August, with its packed weeks of festival racing, brought in £5,215.65.
And across the first 7 days of October, the app has already put another £1,346.20 back into my account.
Right now, as autumn sets in, the app is showing no sign whatsoever of slowing down.
Over the next few minutes I'll show you how this came about, and why it keeps working when every other approach you've tried has fallen apart.
Then I'll show you how to start copying every bet I place from tomorrow morning.
First, though, I want to explain why so many decent judges of a horse never see a regular profit.
Most punters reading this page aren't losing because they lack knowledge, and I want to be plain about that from the outset.

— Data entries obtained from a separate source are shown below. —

import Summits.BirchSwinnertonDyer.BirchSwinnertonDyer.Theorems.EisensteinPrimesSplitMultSfTransfer
import HarnessLib

/-!
# Crux 4 `BSDpOnCellC` (stmt-BirchSwinnertonDyer-19034), line b1 — the SPLIT conjunct of the wall `stub_imprimitiveCount`:
# Keller–Yin's anomalous `λ`-inequality (Thm. 1.4.1 (iii), `≤` half, Cases I–III) at a SPLIT multiplicative Eisenstein prime
# IN LINE b1's CURRENCY — the imprimitivity set `Sf` = the places of `K` over `N_E` NOT over `p` (Keller–Yin §5.1: `S = Σ ∖ {v, v̄, ∞}`)

Cell `bsd-eis` (run/shared/lean/pub/bsd-eis/), width seat `bsd-line-x2-p2` gen 10 (`--supports -19034`, closes nothing; skeleton of
record b1 v12 sha256 155e218d… UNCHANGED, W-79). Sequel of `…SplitMultLambdaLE` (p673406) and `…SplitMultSfTransfer` (this seat).

WHY. `SplitMultLambdaLE.lambdaInvariant_add_le_of_split` (the x1 V21 index road run at a split multiplicative datum) takes its imprimitivity
set in the x1 producers' convention `w ∈ Sf ↔ N_W ∈ w`, which at `p ∣ N` CONTAINS the places `v, v̄` over `p`; line b1's wall
`stub_imprimitiveCount` binds `Sf` by `w ∈ Sf ↔ (N_W ∈ w ∧ p ∉ w)`. By `SplitMultSfTransfer` no Selmer object of the road sees the difference
(every «outside `S`» condition is imposed at `w ∤ p` only): the dual `X_ac^{Sf}` and `X_ac^{Sf ∪ {v,v̄}}` are `Λ`-isomorphic
(`xAc_invariants_congr`) and the Greenberg–Vatsal dual data transfer (`prop_datumDualData_congr_offP`). THIS FILE:
`lambdaInvariant_add_le_of_split_offP` — the same inequality with EVERY object over line b1's `Sf`.

HONEST FRAMING: helper theorems only (0 defs, 0 named facts introduced, 0 sorry); CONDITIONAL on the six named published facts it takes as
hypotheses (Greenberg 2016 Prop. 2.6.3; Greenberg 2006 Props. 4.1, 4.2, §5 A, 3.2; `cd_p(G_{K,Σ}) ≤ 2` — all already inputs of the x1 line / b1
chain); closes no stub; no summit statement / BSD / MC / IMC / KY Thm. 1.4.1 (iii) for any curve is proved here (the cotorsion clauses are
hypotheses); 0 cells / labels / tiers move.

References: [KellerYin2024] §5.1 (TeX L1725–1735), Thm. 1.4.1 (iii), §1.3–§1.4 Cases I–III (arXiv:2402.12781v2); [Castella2018] Def. 2.2
(arXiv:1704.06608 p. 5); [GreenbergVatsal2000] §2 pp. 14–15, 20, 23; [Greenberg2016Selmer] Prop. 2.6.3; [Greenberg2006] Props. 3.2, 4.1, 4.2,
§5 A; [NeukirchSchmidtWingberg2008] (8.3.18); [SilvermanAEC2009] VII.§5, VIII.§1.
-/

set_option autoImplicit false
-- the route's Theorems namespace repeats the summit name by design (D-0017 nested layout)
set_option linter.dupNamespace false

noncomputable section

open scoped Classical

namespace Summit.BirchSwinnertonDyer.BirchSwinnertonDyer.Theorems.SplitMultSfTransfer

open PowerSeries WeierstrassCurve NumberField IsDedekindDomain Field
  Literature.NumberTheory.GaloisRepresentations Literature.NumberTheory.EllipticCurves.GreenbergVatsal2000
  Literature.NumberTheory.EllipticCurves Literature.NumberTheory.EllipticCurves.Rank1Residual
  Literature.NumberTheory.EllipticCurves.Castella2018 Literature.NumberTheory.EllipticCurves.GreenbergSelmer
  Literature.NumberTheory.QuadraticFields Literature.NumberTheory.EllipticCurves.KellerYin2024
  Literature.NumberTheory.EllipticCurves.IwasawaAlgebra Literature.NumberTheory.IwasawaTheory
  Literature.NumberTheory.IwasawaTheory.Greenberg2016 Literature.NumberTheory.IwasawaTheory.Greenberg2006
  Literature.NumberTheory.GaloisCohomology
  Summit.BirchSwinnertonDyer.Rank1Residual.X2.ResidualDevissageModules
  Summit.BirchSwinnertonDyer.BirchSwinnertonDyer.Theorems

/-! ## KY Thm. 1.4.1 (iii)'s `λ`-inequality at a SPLIT multiplicative prime in LINE b1's CURRENCY (`Sf` off `p`) -/

section LineB1

/-- `p ∣ N_W` at a split multiplicative prime, read as `N_W ∈ w` for every place `w ∋ p` of `K`. [cite: SilvermanAEC2009, VII.§5 and VIII.§1] -/
theorem conductorNorm_mem_of_natCast_mem {K : Type} [Field K] [NumberField K] (W : WeierstrassCurve ℚ) [W.IsElliptic]
    [W.IsGloballyMinimal] {p : ℕ} [Fact p.Prime] (hsplitred : W.HasSplitMultiplicativeReductionAtPrime p)
    {w : HeightOneSpectrum (𝓞 K)} (hw : ((p : ℕ) : 𝓞 K) ∈ w.asIdeal) :
    ((W.conductorNorm ℤ : ℤ) : 𝓞 K) ∈ w.asIdeal := by
  have hbad : ¬ W.HasGoodReductionAtPrime p :=
    WeierstrassCurve.HasMultiplicativeReduction.not_hasGoodReduction (R := ℤ_[p]) hsplitred.hasMultiplicativeReductionAtPrime
  obtain ⟨m, hm⟩ := (W.dvd_conductorNorm_iff_not_hasGoodReductionAtPrime p).mpr hbad
  rw [hm, Nat.cast_mul, Int.cast_mul, Int.cast_natCast]
  exact w.asIdeal.mul_mem_right _ hw

/-- **Keller–Yin's anomalous `λ`-inequality (Thm. 1.4.1 (iii), `≤` half) AT A SPLIT MULTIPLICATIVE EISENSTEIN PRIME IN LINE b1's CURRENCY**:
as `SplitMultLambdaLE.lambdaInvariant_add_le_of_split` (orientation (ω, 𝟙): `θsub` ramified at `v̄`; binders `W/ℚ` globally minimal, `2 < p`
SPLIT multiplicative, `K` imaginary quadratic with (Heeg) for `N_W` and `(p)` split, `E(K)[p] = 0`, `v` through `ι`, `v̄ ∋ p`, `v̄ ≠ v`, `κ`
anticyclotomic with generator `γ`, residual pair `(θsub, θquot)`, dual data, cotorsion clauses; GRANTED the six named PUB facts), but with
EVERY object over line b1's imprimitivity set `Sf` — `w ∈ Sf ↔ (N_W ∈ w ∧ p ∉ w)`, the places over `N` NOT over `p` (KY §5.1
`S = Σ ∖ {v, v̄, ∞}`; the wall `stub_imprimitiveCount`'s binder): `λ(DSsub.X) + λ(DSquot.X) ≤ λ(𝔛^{Sf}_f) + [θquot = 𝟙]`. Proof: run the
`Sf ∪ {v, v̄}` statement and transfer every object by §1–§3 (the two sets agree off `p`).
[cite: KellerYin2024, Thm. 1.4.1 (iii), §1.3–§1.4 Cases I–III, §5.1 (arXiv:2402.12781v2 TeX L1087–1330, L1725–1769)]
[cite: GreenbergVatsal2000, §2 pp. 14–15, 20] [cite: Greenberg2016Selmer, Prop. 2.6.3] [cite: Greenberg2006, Props. 3.2, 4.1, 4.2, §5 A]
[cite: NeukirchSchmidtWingberg2008, (8.3.18)] [cite: Castella2018, Def. 2.2] -/
theorem lambdaInvariant_add_le_of_split_offP (h263 : prop263_sur_of_crk) (h41 : prop41_globalEulerPoincareCorank)
    (h42 : prop42_localEulerPoincareCorank) (h5A : sec5A_localH2_subsingleton_of_LOC1)
    (h32 : prop32_cohomology_isCofinitelyGenerated)
    (W : WeierstrassCurve ℚ) [W.IsElliptic] [W.IsGloballyMinimal] (p : ℕ) [Fact p.Prime]
    (hp : 2 < p) (hsplitred : W.HasSplitMultiplicativeReductionAtPrime p)
    (K : Type) [Field K] [NumberField K] (hK : IsImaginaryQuadratic K)
    (hCD2 : groupCdLE_two_galoisGroupUnramifiedOutside K)
    (hH : SatisfiesHeegnerHypothesis (W.conductorNorm ℤ) K)
    (hsplit : ((Ideal.span {(p : ℤ)}).primesOver (𝓞 K)).ncard = 2)
    (htor : ∀ Q : (W.baseChange K).toAffine.Point, p • Q = 0 → Q = 0)
    (ι : K →+* ℚ_[p]) (v vbar : HeightOneSpectrum (𝓞 K))
    (hv : ∀ x : 𝓞 K, x ∈ v.asIdeal ↔ ‖ι (x : K)‖ < 1)
    (hvbar : ((p : ℕ) : 𝓞 K) ∈ vbar.asIdeal) (hne : vbar ≠ v)
    (κ : ZpExtension K p) (hκ : κ.IsAnticyclotomic)
    (γ : absoluteGaloisGroup K) [Fact (κ.IsTopGenerator γ)]
    (θsub θquot : FramedGaloisRep K (padicCoeffIntegers (∅ : Set (PadicAlgCl p))) 1)
    (hpair : IsResidualPairOver (W.baseChange K) p θsub θquot)
    (hramI : ∃ τ ∈ inertia vbar, unitChar θsub τ ≠ 1)
    (Sf : Finset (HeightOneSpectrum (𝓞 K)))
    (hSf : ∀ w : HeightOneSpectrum (𝓞 K), w ∈ Sf ↔
      (((W.conductorNorm ℤ : ℤ) : 𝓞 K) ∈ w.asIdeal ∧ ((p : ℕ) : 𝓞 K) ∉ w.asIdeal))
    (DSsub : DatumDualData κ γ (charModule ∅ θsub)
        (AcSelmer.bdpData (charModule ∅ θsub) p vbar) (↑Sf : Set (HeightOneSpectrum (𝓞 K))))
    (DSquot : DatumDualData κ γ (charModule ∅ θquot)
        (AcSelmer.bdpData (charModule ∅ θquot) p vbar) (↑Sf : Set (HeightOneSpectrum (𝓞 K))))
    (hfgS : Module.Finite (IwasawaAlgebra p) (AcSelmer.XAc (W.baseChange K) p κ vbar (↑Sf : Set (HeightOneSpectrum (𝓞 K))) γ))
    (htorS : Module.IsTorsion (IwasawaAlgebra p) (AcSelmer.XAc (W.baseChange K) p κ vbar (↑Sf : Set (HeightOneSpectrum (𝓞 K))) γ))
    (hμS : muInvariant p (AcSelmer.XAc (W.baseChange K) p κ vbar (↑Sf : Set (HeightOneSpectrum (𝓞 K))) γ) = 0)
    (hSsub : ∀ D : DatumDualData κ γ (charModule ∅ θsub)
        (AcSelmer.bdpData (charModule ∅ θsub) p vbar) (↑Sf : Set (HeightOneSpectrum (𝓞 K))),
      Module.Finite (IwasawaAlgebra p) D.X ∧ Module.IsTorsion (IwasawaAlgebra p) D.X ∧ muInvariant p D.X = 0)
    (hSquot : ∀ D : DatumDualData κ γ (charModule ∅ θquot)
        (AcSelmer.bdpData (charModule ∅ θquot) p vbar) (↑Sf : Set (HeightOneSpectrum (𝓞 K))),
      Module.Finite (IwasawaAlgebra p) D.X ∧ Module.IsTorsion (IwasawaAlgebra p) D.X ∧ muInvariant p D.X = 0) :
    lambdaInvariant p DSsub.X + lambdaInvariant p DSquot.X ≤
      lambdaInvariant p (AcSelmer.XAc (W.baseChange K) p κ vbar (↑Sf : Set (HeightOneSpectrum (𝓞 K))) γ) +
        (if ∀ σ : absoluteGaloisGroup K, θquot σ = 1 then 1 else 0) := by
  have hpv : ((p : ℕ) : 𝓞 K) ∈ v.asIdeal := IndexPlumbingNrVsStrict.natCast_mem_asIdeal_of_forall_norm_iff hv
  -- the x1-convention set `SN = Sf ∪ {v, v̄}` and its agreement with `Sf` off `p`
  set SN : Finset (HeightOneSpectrum (𝓞 K)) := insert v (insert vbar Sf) with hSNdef
  have hSp : ∀ w : HeightOneSpectrum (𝓞 K), ((p : ℕ) : 𝓞 K) ∈ w.asIdeal →
      w ∈ (↑(insert v (insert vbar Sf)) : Set (HeightOneSpectrum (𝓞 K))) :=
    AcTwistDeformationResidualPair.mem_insert_insert_of_natCast_mem hK hpv hvbar hne Sf
  have hSN : ∀ w : HeightOneSpectrum (𝓞 K), w ∈ SN ↔ ((W.conductorNorm ℤ : ℤ) : 𝓞 K) ∈ w.asIdeal := by
    intro w
    constructor
    · intro hw
      rw [hSNdef, Finset.mem_insert, Finset.mem_insert] at hw
      rcases hw with rfl | rfl | hw
      · exact conductorNorm_mem_of_natCast_mem W hsplitred hpv
      · exact conductorNorm_mem_of_natCast_mem W hsplitred hvbar
      · exact ((hSf w).mp hw).1
    · intro hN
      by_cases hpw : ((p : ℕ) : 𝓞 K) ∈ w.asIdeal
      · have h := hSp w hpw
        rw [Finset.mem_coe] at h
        rw [hSNdef]; exact h
      · rw [hSNdef, Finset.mem_insert, Finset.mem_insert]
        exact Or.inr (Or.inr ((hSf w).mpr ⟨hN, hpw⟩))
  have hoff : ∀ w : HeightOneSpectrum (𝓞 K), ((p : ℕ) : 𝓞 K) ∉ w.asIdeal →
      (w ∈ (↑Sf : Set (HeightOneSpectrum (𝓞 K))) ↔ w ∈ (↑SN : Set (HeightOneSpectrum (𝓞 K)))) := by
    intro w hpw
    rw [Finset.mem_coe, Finset.mem_coe, hSNdef, Finset.mem_insert, Finset.mem_insert]
    constructor
    · exact fun hw ↦ Or.inr (Or.inr hw)
    · rintro (rfl | rfl | hw)
      · exact absurd hpv hpw
      · exact absurd hvbar hpw
      · exact hw
  have hoff' : ∀ w : HeightOneSpectrum (𝓞 K), ((p : ℕ) : 𝓞 K) ∉ w.asIdeal →
      (w ∈ (↑SN : Set (HeightOneSpectrum (𝓞 K))) ↔ w ∈ (↑Sf : Set (HeightOneSpectrum (𝓞 K)))) :=
    fun w hpw ↦ (hoff w hpw).symm
  -- transfer of the curve-side invariants `Sf → SN`
  haveI hEK : (W.baseChange K).IsElliptic := inferInstanceAs (W.map (algebraMap ℚ K)).IsElliptic
  have hsel : AcSelmer.selmerAc (W.baseChange K) p κ vbar (↑Sf : Set (HeightOneSpectrum (𝓞 K))) =
      AcSelmer.selmerAc (W.baseChange K) p κ vbar (↑SN : Set (HeightOneSpectrum (𝓞 K))) :=
    selmerAc_congr_offP κ (W.baseChange K) vbar hoff
  obtain ⟨hfgT, htorT, hμT, hlamT⟩ := xAc_invariants_congr (W.baseChange K) p κ vbar γ hsel
  have hfgS' := hfgT hfgS
  have htorS' := htorT htorS
  have hμS' : muInvariant p (AcSelmer.XAc (W.baseChange K) p κ vbar (↑SN : Set (HeightOneSpectrum (𝓞 K))) γ) = 0 := by
    rw [← hμT]; exact hμS
  -- transfer of the character-side `∀ D` clauses `Sf → SN`
  have hSsub' : ∀ D : DatumDualData κ γ (charModule ∅ θsub)
      (AcSelmer.bdpData (charModule ∅ θsub) p vbar) (↑SN : Set (HeightOneSpectrum (𝓞 K))),
      Module.Finite (IwasawaAlgebra p) D.X ∧ Module.IsTorsion (IwasawaAlgebra p) D.X ∧ muInvariant p D.X = 0 := fun D ↦
    prop_datumDualData_congr_offP κ (AcSelmer.bdpData (charModule ∅ θsub) p vbar) hoff'
      (fun X _ _ ↦ Module.Finite (IwasawaAlgebra p) X ∧ Module.IsTorsion (IwasawaAlgebra p) X ∧ muInvariant p X = 0) hSsub D
  have hSquot' : ∀ D : DatumDualData κ γ (charModule ∅ θquot)
      (AcSelmer.bdpData (charModule ∅ θquot) p vbar) (↑SN : Set (HeightOneSpectrum (𝓞 K))),
      Module.Finite (IwasawaAlgebra p) D.X ∧ Module.IsTorsion (IwasawaAlgebra p) D.X ∧ muInvariant p D.X = 0 := fun D ↦
    prop_datumDualData_congr_offP κ (AcSelmer.bdpData (charModule ∅ θquot) p vbar) hoff'
      (fun X _ _ ↦ Module.Finite (IwasawaAlgebra p) X ∧ Module.IsTorsion (IwasawaAlgebra p) X ∧ muInvariant p X = 0) hSquot D
  -- the `SN`-statement for every pair of `SN`-dual data
  have hmain : ∀ (D₁ : DatumDualData κ γ (charModule ∅ θsub)
        (AcSelmer.bdpData (charModule ∅ θsub) p vbar) (↑SN : Set (HeightOneSpectrum (𝓞 K))))
      (D₃ : DatumDualData κ γ (charModule ∅ θquot)
        (AcSelmer.bdpData (charModule ∅ θquot) p vbar) (↑SN : Set (HeightOneSpectrum (𝓞 K)))),
      lambdaInvariant p D₁.X + lambdaInvariant p D₃.X ≤
        lambdaInvariant p (AcSelmer.XAc (W.baseChange K) p κ vbar (↑Sf : Set (HeightOneSpectrum (𝓞 K))) γ) +
          (if ∀ σ : absoluteGaloisGroup K, θquot σ = 1 then 1 else 0) := by
    intro D₁ D₃
    rw [hlamT]
    exact SplitMultLambdaLE.lambdaInvariant_add_le_of_split h263 h41 h42 h5A h32 W p hp hsplitred K hK hCD2 hH hsplit htor ι v vbar
      hv hvbar hne κ hκ γ θsub θquot hpair hramI SN hSN D₁ D₃ hfgS' htorS' hμS' hSsub' hSquot'
  -- transfer of the conclusion `SN → Sf` (twice)
  exact prop_datumDualData_congr_offP κ (AcSelmer.bdpData (charModule ∅ θsub) p vbar) hoff
    (fun X _ _ ↦ lambdaInvariant p X + lambdaInvariant p DSquot.X ≤
      lambdaInvariant p (AcSelmer.XAc (W.baseChange K) p κ vbar (↑Sf : Set (HeightOneSpectrum (𝓞 K))) γ) +
        (if ∀ σ : absoluteGaloisGroup K, θquot σ = 1 then 1 else 0))
    (fun D₁ ↦ prop_datumDualData_congr_offP κ (AcSelmer.bdpData (charModule ∅ θquot) p vbar) hoff
      (fun Y _ _ ↦ lambdaInvariant p D₁.X + lambdaInvariant p Y ≤
        lambdaInvariant p (AcSelmer.XAc (W.baseChange K) p κ vbar (↑Sf : Set (HeightOneSpectrum (𝓞 K))) γ) +
          (if ∀ σ : absoluteGaloisGroup K, θquot σ = 1 then 1 else 0))
      (fun D₃ ↦ hmain D₁ D₃) DSquot) DSsub

end LineB1

end Summit.BirchSwinnertonDyer.BirchSwinnertonDyer.Theorems.SplitMultSfTransfer

end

You know your racing, and you probably know it better than most of your friends do.
You understand the form, and you've paid good money over the years for advice that promised the earth.
I spent 15 years working inside an insurance company, and the people who made money there thought about risk in a way most punters never do.
An underwriter never asks whether one particular house will burn down this winter.
He applies one fixed method to thousands of policies, and he lets the numbers settle out over the year.
The average punter does the reverse, staking everything on one opinion about one race and judging himself by whether that horse wins.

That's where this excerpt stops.